Interestingly, both the teams applied counter-pressing, high up the pitch, whenever they lost the ball in attack, which drastically reduced the number of counter attacks they faced in the game. Italy were expected to sit very deep in this match with Germany dominating possession of the ball. However, Conte's men, especially the attackers, made sure that the defence is not left exposed on counter attacks as they looked to win the ball back immediately after losing it. Giaccherini and Sturaro joined Eder and Pelle in their endeavor to put the likes of Hummels, Boateng, and Kroos under pressure, and that drastically affected Germany's buildup play.

Khedira's injury nearly proves to be big blow

The Juventus midfielder looked the most dangerous German player on the pitch in the opening 15 minutes of the match. With Italy holding on to their shape and pushing Germany wide of the pitch, Khedira's late runs from the midfield seemed like the only route through which the Germans can breach the Italian defence through the middle.

The 29-year-old was looking to exploit the space between the center backs with his runs, especially on the right-hand side of the pitch, and it took a lot of persistent effort from Marco Parolo to track his run. Khedira's energy was proving to be the difference, till he picked up an injury after he received what looked like an innocuous challenge from Chiellini.

Khedira was replaced by Bastian Schweinsteiger, who has not played a lot of football in recent times. The Manchester United midfielder looked rusty, and lacked the drive that Khedira provided in the attack. In fact, his defensive mistake nearly proved costly for the Germans towards the end of the first half.

Leonardo Bonucci is brilliant at picking up long passes, and in this tournament, he had built a special bond with Emanuele Giaccherini. The Juventus defender picked up a well-timed run from the Bologna midfielder with a lovely cross-field pass over the top of the German defence, and it was Schweinsteiger who failed to track his run. Thankfully for Germany, Giaccherini's cut back did not find any Italian shirt inside the box, and Sturaro's drive was deflected wide by Boateng.

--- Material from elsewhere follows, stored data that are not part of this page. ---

import Summits.CriticalPhenomena.SAWScalingLimit.Theorems.FKGToTraversalBound.Negative.DeepEndpointGap
import Summits.CriticalPhenomena.SAWScalingLimit.Theorems.SAWLeftRightFKGLeftRightFKGStubLoopWindVanish
import Summits.CriticalPhenomena.SAWScalingLimit.Theorems.SAWLeftRightFKGLeftRightFKGStubMeshReduction
import Literature.Probability.LatticeModels.DirichletGreenFunction
import Literature.Probability.LatticeModels.LatticeHarnackOneScale
import HarnessLib

/-!
# Stub `stub_rwCollarOfKilled` (reshape r6) of line `excursion-domination`, crux `FKGToTraversalBound`
(stmt-CriticalPhenomena-1878): the registered collar bound from the killed-walk kernel

The r5 stub `stub_rwCollarBound` (the random-walk collar bound for r2 lattice domains
`Λ = meshDomain (dom C δ) δ`) follows from the killed-walk collar bound on HOLE-FREE lattice domains
(registered separately as `stub_killedWalkCollarBound`, the Kemppainen–Smirnov 2017 Prop. 4.11 /
Thm. 4.12 kernel) by two facts proved here:

* §1 `holeFree_meshDomain_dom` — `meshDomain (dom C δ) δ` is hole-free (`HoleFree`): every site off it
  is joined off it to sites of arbitrarily large ordinate.  Walk north: the index of `C` is constant
  along a unit lattice segment missing the trace of `C` (`wind_sub_eq_of_mem_connectedComponentIn`; a
  lattice point of the trace is a vertex of `C`, `mem_support_of_toComplex_mem_range`), two
  lattice-adjacent sites of `dom C 1` off the trace are adjacent in the mesh graph
  (`meshGraph_adj_of_adj`, so a dropped component of the mesh-vertex graph never touches a kept one,
  `mem_meshDomain_of_reachable`), and from a vertex of `C` one escapes east of the trace and then north
  (`Negative.noFloatingHoles`, `Negative.notMem_dom_of_forall_lt`); the mesh is reduced to `1` by
  `CornerLoc.meshDomain_dom`.
* §2 `dirichletGreen_pos_of_walk` — `G_Λ(a,b) > 0` when `a` is joined to `b` inside `Λ`
  (`G_Λ(b,b) ≥ 1/4` and `4 G_Λ(b,x) ≥ ∑_{w ∼ x} G_Λ(b,w)` along the path).

§3 assembles `stub_rwCollarOfKilled` (the first-entrance decomposition hypothesis is not needed for this
direction).  Classical material, no named fact. [folklore]
-/

noncomputable section

open Set SimpleGraph
open Literature.Probability.LatticeModels
open Literature.Topology.PlaneTopology
open Summit.CriticalPhenomena.SAWScalingLimit.Theorems.FKGToTraversalBound.Negative (dom)

namespace Summit.CriticalPhenomena.SAWScalingLimit.Theorems.FKGToTraversalBound.ExcursionDomination

/-! ## §1  Hole-freeness of r2 lattice domains -/

section HoleFree

variable {c : Site 2} (C : (zdGraph 2).Walk c c)

/-- The extended closed polyline of `C` at mesh `1` is continuous. [folklore] -/
theorem continuous_iccExtend_toCurve :
    Continuous fun t : ℝ => Set.IccExtend zero_le_one (C.toCurve (meshPoint 1)) t :=
  (C.toCurve (meshPoint 1)).continuous.Icc_extend'

/-- The extended polyline of the closed walk `C` is a loop. [folklore] -/
theorem iccExtend_toCurve_zero_eq_one :
    Set.IccExtend zero_le_one (C.toCurve (meshPoint 1)) 0 =
      Set.IccExtend zero_le_one (C.toCurve (meshPoint 1)) 1 := by
  have h01 : (C.toCurve (meshPoint 1)) 0 = (C.toCurve (meshPoint 1)) 1 := by
    rw [SimpleGraph.Walk.toCurve_apply_zero, SimpleGraph.Walk.toCurve_apply_one]
  rw [Set.IccExtend_left, Set.IccExtend_right]
  exact h01

/-- The extended polyline maps `[0, 1]` into the trace. [folklore] -/
theorem mapsTo_iccExtend_toCurve :
    MapsTo (fun t : ℝ => Set.IccExtend zero_le_one (C.toCurve (meshPoint 1)) t) (Icc 0 1)
      (Set.range (C.toCurve (meshPoint 1))) := fun _ _ => ⟨_, rfl⟩

/-- The trace of `C` is closed. [folklore] -/
theorem isClosed_range_toCurve : IsClosed (Set.range (C.toCurve (meshPoint 1))) :=
  (isCompact_range (C.toCurve (meshPoint 1)).continuous).isClosed

/-- `dom C 1` unfolded. [folklore] -/
theorem mem_dom_one_iff (z : ℂ) : z ∈ dom C 1 ↔
    wind (fun t : ℝ => Set.IccExtend zero_le_one (C.toCurve (meshPoint 1)) t - z) ≠ 0 := Iff.rfl

/-- Two sites with the same complex point are equal. [folklore] -/
theorem eq_of_toComplex_eq {x y : Site 2} (h : Site.toComplex x = Site.toComplex y) : x = y := by
  have h0 : ((x 0 : ℤ) : ℝ) = y 0 := by
    have := congrArg Complex.re h; simpa [Site.toComplex] using this
  have h1 : ((x 1 : ℤ) : ℝ) = y 1 := by
    have := congrArg Complex.im h; simpa [Site.toComplex] using this
  exact Site.eq_iff_two.2 ⟨by exact_mod_cast h0, by exact_mod_cast h1⟩

/-- **A lattice point of the trace of `C` is a vertex of `C`.** [folklore] -/
theorem mem_support_of_toComplex_mem_range {x : Site 2}
    (hx : Site.toComplex x ∈ Set.range (C.toCurve (meshPoint 1))) : x ∈ C.support := by
  have key : Set.range (C.toCurve (meshPoint 1)) ⊆
      {z | ∀ y : Site 2, z = Site.toComplex y → y ∈ C.support} := by
    refine SimpleGraph.Walk.range_toCurve_subset C ?_ ?_
    · intro y hy
      rw [LeftRightFKG.Negative.meshPoint_one] at hy
      rw [← eq_of_toComplex_eq hy]
      exact C.start_mem_support
    · intro d hd z hz y hy
      subst hy
      rw [LeftRightFKG.Negative.meshPoint_one, LeftRightFKG.Negative.meshPoint_one] at hz
      rcases LeftRightFKG.CornerLoc.pt_eq_of_mem_segment d.adj hz with h | h
      · rw [eq_of_toComplex_eq h]; exact C.dart_fst_mem_support_of_mem_darts hd
      · rw [eq_of_toComplex_eq h]; exact C.dart_snd_mem_support_of_mem_darts hd
  exact key hx x rfl

/-- A unit lattice segment whose endpoints are not vertices of `C` misses the trace of `C`.
[folklore] -/
theorem disjoint_segment_range_toCurve {x y : Site 2} (hxy : (zdGraph 2).Adj x y)
    (hx : x ∉ C.support) (hy : y ∉ C.support) :
    Disjoint (segment ℝ (Site.toComplex x) (Site.toComplex y)) (Set.range (C.toCurve (meshPoint 1))) := by
  rw [Set.disjoint_iff_inter_eq_empty, Set.eq_empty_iff_forall_notMem]
  rintro z ⟨hz, hz'⟩
  have key : Set.range (C.toCurve (meshPoint 1)) ⊆ (segment ℝ (Site.toComplex x) (Site.toComplex y))ᶜ := by
    refine SimpleGraph.Walk.range_toCurve_subset C ?_ ?_
    · intro hc
      rw [LeftRightFKG.Negative.meshPoint_one] at hc
      rcases LeftRightFKG.CornerLoc.pt_eq_of_mem_segment hxy hc with h | h
      · exact hx (eq_of_toComplex_eq h ▸ C.start_mem_support)
      · exact hy (eq_of_toComplex_eq h ▸ C.start_mem_support)
    · intro d hd
      rw [LeftRightFKG.Negative.meshPoint_one, LeftRightFKG.Negative.meshPoint_one]
      refine (LeftRightFKG.CornerLoc.disjoint_segment_of_not_mem hxy d.adj ?_ ?_).subset_compl_left
      · intro h
        rcases LeftRightFKG.CornerLoc.pt_eq_of_mem_segment d.adj h with h' | h'
        · exact hx (eq_of_toComplex_eq h' ▸ C.dart_fst_mem_support_of_mem_darts hd)
        · exact hx (eq_of_toComplex_eq h' ▸ C.dart_snd_mem_support_of_mem_darts hd)
      · intro h
        rcases LeftRightFKG.CornerLoc.pt_eq_of_mem_segment d.adj h with h' | h'
        · exact hy (eq_of_toComplex_eq h' ▸ C.dart_fst_mem_support_of_mem_darts hd)
        · exact hy (eq_of_toComplex_eq h' ▸ C.dart_snd_mem_support_of_mem_darts hd)
  exact key hz' hz

/-- **The index of `C` is constant along a unit lattice segment off its trace.** [folklore] -/
theorem wind_eq_of_mem_segment {x y : Site 2} (hxy : (zdGraph 2).Adj x y)
    (hx : x ∉ C.support) (hy : y ∉ C.support) {z : ℂ}
    (hz : z ∈ segment ℝ (Site.toComplex x) (Site.toComplex y)) :
    wind (fun t => Set.IccExtend zero_le_one (C.toCurve (meshPoint 1)) t - z) =
      wind (fun t => Set.IccExtend zero_le_one (C.toCurve (meshPoint 1)) t - Site.toComplex x) := by
  have hdisj := disjoint_segment_range_toCurve C hxy hx hy
  have hsub : segment ℝ (Site.toComplex x) (Site.toComplex y) ⊆ (Set.range (C.toCurve (meshPoint 1)))ᶜ :=
    fun w hw hw' => Set.disjoint_left.1 hdisj hw hw'
  have hzc : z ∈ connectedComponentIn (Set.range (C.toCurve (meshPoint 1)))ᶜ (Site.toComplex x) :=
    (convex_segment _ _).isPreconnected.subset_connectedComponentIn (left_mem_segment ℝ _ _) hsub hz
  exact (wind_sub_eq_of_mem_connectedComponentIn (continuous_iccExtend_toCurve C).continuousOn
    (iccExtend_toCurve_zero_eq_one C) (isClosed_range_toCurve C) (mapsTo_iccExtend_toCurve C) hzc).symm

/-- Vertices of `C` are not in the lattice domain. [folklore] -/
theorem notMem_meshDomain_of_mem_support {x : Site 2} (hx : x ∈ C.support) :
    x ∉ meshDomain (dom C 1) 1 := fun h => by
  have h' := meshDomain_subset_meshVertices _ _ h
  rw [mem_meshVertices_iff] at h'
  exact Negative.notMem_dom_of_mem_support C 1 hx h'

/-- Lattice-adjacent sites of `dom C 1`, neither a vertex of `C`, are adjacent in the mesh graph: the
unit segment between them lies in `dom C 1`. [folklore] -/
theorem meshGraph_adj_of_adj {x y : Site 2} (hxy : (zdGraph 2).Adj x y) (hx : x ∉ C.support)
    (hy : y ∉ C.support) (hxd : meshPoint 1 x ∈ dom C 1) : (meshGraph (dom C 1) 1).Adj x y := by
  refine meshGraph_adj_iff.2 ⟨hxy, fun z hz => subset_closure ?_⟩
  rw [LeftRightFKG.Negative.meshPoint_one, LeftRightFKG.Negative.meshPoint_one] at hz
  rw [LeftRightFKG.Negative.meshPoint_one] at hxd
  rw [mem_dom_one_iff] at hxd ⊢
  rwa [wind_eq_of_mem_segment C hxy hx hy hz]

/-- `meshDomain` is a union of components of the mesh-vertex graph: a mesh vertex joined in the
mesh-vertex graph to a site of `meshDomain` lies in `meshDomain`. [folklore] -/
theorem mem_meshDomain_of_reachable {Ω : Set ℂ} {δ : ℝ} {x y : Site 2}
    (hxv : x ∈ meshVertices Ω δ) (hyv : y ∈ meshVertices Ω δ)
    (hr : (meshVertexGraph Ω δ).Reachable ⟨x, hxv⟩ ⟨y, hyv⟩) (hy : y ∈ meshDomain Ω δ) :
    x ∈ meshDomain Ω δ := by
  simp only [meshDomain, Set.mem_iUnion, Set.mem_image] at hy ⊢
  obtain ⟨K, hK, y', hy', hyy'⟩ := hy
  have hy'eq : y' = ⟨y, hyv⟩ := Subtype.ext hyy'
  subst hy'eq
  refine ⟨K, hK, ⟨x, hxv⟩, ?_, rfl⟩
  rw [SimpleGraph.ConnectedComponent.mem_supp_iff] at hy' ⊢
  rw [← hy']
  exact SimpleGraph.ConnectedComponent.sound hr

Two of the best defences in the world were on the pitch, and they were on song

Germany were yet to concede a goal in the tournament at the start of this clash against Italy, who themselves had conceded just once in four games. The match showcased six world class center backs—Jerome Boateng, Giorgio Chiellini, Leonardo Bonucci, Andrea Barzagli, Mats Hummels and Benedikt Howedes—in an era when there is a clear dearth of world class center backs. Behind these two impressive defences were two of the best goalkeepers to have played this sport. It was only normal that the match ended up being a masterclass in 'How to defend'. Germany hardly stretched the Italian defence, despite all of their ball possession. Bonucci and Chiellini were dominant in the air, and swift on the ground.

At the other end, Boateng was imperious. The 27-year-old is perhaps the most complete center back in the world at the moment, and he showed why. He was swift to break down the Italian counter-attacks, and was always at the right place to thwart away danger. Ironically though, after putting in such an accomplished performance, it was his only mistake in the game which allowed the Italians a way back into the match. A strange handball incident in the 78th minute, gave Bonucci an opportunity to equalize from the spot and take the match to extra-time.